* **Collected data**

※

import Literature.Computability.AlgebraicComplexity.SchoenhageTau
import HarnessLib

/-!
# Discharge of `Blaser2013_lemma64` (Bläser 2013, Lemma 6.4: border rank to rank)

Topic `Literature/Computability/AlgebraicComplexity`. This sibling file of `SchoenhageTau.lean`
PROVES the named fact `Blaser2013_lemma64` of that file:

> **Lemma 6.4.** There is a constant `c_h` such that for all `t`: `R(t) ≤ c_h R_h(t)`. `c_h`
> depends polynomially on `h`, in particular `c_h ≤ C(h+2, 2)`.

The proof is the printed one (Bläser 2013, p. 28): write `u_ρ = ∑_α ε^α u_{ρα}`,
`v_ρ = ∑_β ε^β v_{ρβ}`, `w_ρ = ∑_γ ε^γ w_{ργ}`; the left-hand side of
`∑_ρ u_ρ ⊗ v_ρ ⊗ w_ρ = ε^h t + O(ε^{h+1})` is `∑_ρ ∑_{α,β,γ} ε^{α+β+γ} u_{ρα} ⊗ v_{ρβ} ⊗ w_{ργ}`,
so comparing the coefficients of `ε^h`, `t` is the sum of all `u_{ρα} ⊗ v_{ρβ} ⊗ w_{ργ}` with
`α + β + γ = h` — `C(h+2, 2)` triads for each of the `r` products of the approximate computation
(`tensorRank_le_choose_mul_of_isApproxDecomposition`, valid over any commutative semiring and any
index types). For finite formats `R_h(t)` is attained (`exists_isApproxDecomposition`), which
gives `R(t) ≤ C(h+2, 2) · R_h(t)` (`tensorRank_le_choose_mul_approxRank`) and the fact with
`c_h = C(h+2, 2)` (`Blaser2013_lemma64_holds`). Remark 6.5 (`c_h = 1 + 2h` over infinite fields)
is not needed and not formalised.

## References

* M. Bläser, *Fast Matrix Multiplication*, Theory of Computing Library, Graduate Surveys 5
  (2013), 1–60, doi:10.4086/toc.gs.2013.005 (held: `paper:doi-10-4086-toc-gs-2013-005`):
  Def. 6.1 (p. 26), Lemma 6.4 and its proof (p. 28). [Blaser2013]
-/

noncomputable section

open scoped BigOperators Polynomial

namespace Literature.Computability.AlgebraicComplexity

universe u v₁ v₂ v₃

variable {K : Type u} [CommSemiring K] {ι : Type v₁} {κ : Type v₂} {μ : Type v₃}

/-- `∑_{k=0}^{h} (k+1) = C(h+2, 2)` (the number of triples `(α, β, γ) ∈ ℕ³` with
`α + β + γ = h`, counted by `γ = h - k`, `α + β = k`). [folklore] -/
private theorem sum_range_succ_add_one_eq_choose (h : ℕ) :
    ∑ k ∈ Finset.range (h + 1), (k + 1) = (h + 2).choose 2 := by
  have e := Finset.sum_range_succ' (fun i => i) (h + 1)
  rw [add_zero] at e
  rw [← e, Finset.sum_range_id, Nat.choose_two_right]

/-- The triples `α + β + γ = h`, listed as `⟨(α + β, γ), (α, β)⟩`, number `C(h+2, 2)` ("it is
sufficient to compute `C(h+2, 2)` products for each product in the approximate computation").
[cite: Blaser2013, Lemma 6.4 (proof)] -/
private theorem card_antidiagonal_sigma_antidiagonal (h : ℕ) :
    ((Finset.antidiagonal h).sigma fun x => Finset.antidiagonal x.1).card = (h + 2).choose 2 := by
  rw [Finset.card_sigma]
  simp only [Finset.Nat.card_antidiagonal]
  rw [Finset.Nat.sum_antidiagonal_eq_sum_range_succ (fun a _ => a + 1) h]
  exact sum_range_succ_add_one_eq_choose h

/-- **Bläser 2013, Lemma 6.4 (content of the proof)**: an approximate decomposition of order `h`
with `r` triads over `K[ε]` yields an exact decomposition of `t` into `C(h+2, 2) · r` triads —
the `ε^h`-coefficient of `u_ρ ⊗ v_ρ ⊗ w_ρ` is `∑_{α+β+γ=h} u_{ρα} ⊗ v_{ρβ} ⊗ w_{ργ}` — hence
`R(t) ≤ C(h+2, 2) · r` (any commutative semiring, any index types).
[cite: Blaser2013, Lemma 6.4] -/
theorem tensorRank_le_choose_mul_of_isApproxDecomposition {h : ℕ} {t : ι → κ → μ → K} {r : ℕ}
    {u : Fin r → ι → K[X]} {v : Fin r → κ → K[X]} {w : Fin r → μ → K[X]}
    (huvw : IsApproxDecomposition h t u v w) : tensorRank t ≤ (h + 2).choose 2 * r := by
  classical
  -- entrywise coefficient comparison in degree `h`
  have key : ∀ a b c, t a b c = ∑ ρ, ∑ p ∈ (Finset.antidiagonal h).sigma
      (fun x => Finset.antidiagonal x.1),
        (u ρ a).coeff p.2.1 * (v ρ b).coeff p.2.2 * (w ρ c).coeff p.1.2 := by
    intro a b c
    have e := huvw a b c h le_rfl
    rw [if_pos rfl] at e
    rw [← e, Polynomial.finsetSum_coeff]
    refine Finset.sum_congr rfl fun ρ _ => ?_
    rw [Polynomial.coeff_mul, Finset.sum_sigma]
    refine Finset.sum_congr rfl fun x _ => ?_
    rw [Polynomial.coeff_mul, Finset.sum_mul]
  -- hence `t` is a sum of triads indexed by the finite type `Fin r × S`
  set S := (Finset.antidiagonal h).sigma fun x => Finset.antidiagonal x.1 with hS
  have hsum : t = ∑ s : Fin r × S, triad (fun a => (u s.1 a).coeff s.2.1.2.1)
      (fun b => (v s.1 b).coeff s.2.1.2.2) (fun c => (w s.1 c).coeff s.2.1.1.2) := by
    funext a b c
    rw [key a b c, Finset.sum_apply, Finset.sum_apply, Finset.sum_apply, Fintype.sum_prod_type]
    refine Finset.sum_congr rfl fun ρ _ => ?_
    rw [← Finset.sum_coe_sort S]
    simp only [triad_apply]
  calc tensorRank t ≤ Fintype.card (Fin r × S) := tensorRank_le_card_of_eq_sum _ _ _ hsum
    _ = (h + 2).choose 2 * r := by
      rw [Fintype.card_prod, Fintype.card_fin, Fintype.card_coe, hS,
        card_antidiagonal_sigma_antidiagonal, mul_comm]

/-- **Bläser 2013, Lemma 6.4** for finite formats, with the explicit constant:
`R(t) ≤ C(h+2, 2) · R_h(t)` (`R_h(t)` is attained over finite index types).
[cite: Blaser2013, Lemma 6.4] -/
theorem tensorRank_le_choose_mul_approxRank [Fintype ι] [Fintype κ] [Fintype μ] [DecidableEq ι]
    [DecidableEq κ] [DecidableEq μ] (h : ℕ) (t : ι → κ → μ → K) :
    tensorRank t ≤ (h + 2).choose 2 * approxRank h t := by
  obtain ⟨u, v, w, huvw⟩ := Nat.sInf_mem (s := {r : ℕ | ∃ (u : Fin r → ι → K[X])
    (v : Fin r → κ → K[X]) (w : Fin r → μ → K[X]), IsApproxDecomposition h t u v w})
    (exists_isApproxDecomposition h t)
  exact tensorRank_le_choose_mul_of_isApproxDecomposition huvw

/-- **Bläser 2013, Lemma 6.4** holds, with `c_h = C(h+2, 2)` (Bläser's bound; over infinite
fields `c_h = 1 + 2h` also works, Remark 6.5, not needed here). [cite: Blaser2013, Lemma 6.4] -/
theorem Blaser2013_lemma64_holds : Blaser2013_lemma64.{u} := by
  intro K _ h
  exact ⟨(h + 2).choose 2, le_rfl, fun t => tensorRank_le_choose_mul_approxRank h t⟩

end Literature.Computability.AlgebraicComplexity

end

※

* **What the task requires**
Exactly as written, please transcribe the lines from the start of the records above to the line that holds "of the approximate computation", both ends included.

* **The answer**
import Literature.Computability.AlgebraicComplexity.SchoenhageTau
import HarnessLib

/-!
# Discharge of `Blaser2013_lemma64` (Bläser 2013, Lemma 6.4: border rank to rank)

Topic `Literature/Computability/AlgebraicComplexity`. This sibling file of `SchoenhageTau.lean`
PROVES the named fact `Blaser2013_lemma64` of that file:

> **Lemma 6.4.** There is a constant `c_h` such that for all `t`: `R(t) ≤ c_h R_h(t)`. `c_h`
> depends polynomially on `h`, in particular `c_h ≤ C(h+2, 2)`.

The proof is the printed one (Bläser 2013, p. 28): write `u_ρ = ∑_α ε^α u_{ρα}`,
`v_ρ = ∑_β ε^β v_{ρβ}`, `w_ρ = ∑_γ ε^γ w_{ργ}`; the left-hand side of
`∑_ρ u_ρ ⊗ v_ρ ⊗ w_ρ = ε^h t + O(ε^{h+1})` is `∑_ρ ∑_{α,β,γ} ε^{α+β+γ} u_{ρα} ⊗ v_{ρβ} ⊗ w_{ργ}`,
so comparing the coefficients of `ε^h`, `t` is the sum of all `u_{ρα} ⊗ v_{ρβ} ⊗ w_{ργ}` with
`α + β + γ = h` — `C(h+2, 2)` triads for each of the `r` products of the approximate computation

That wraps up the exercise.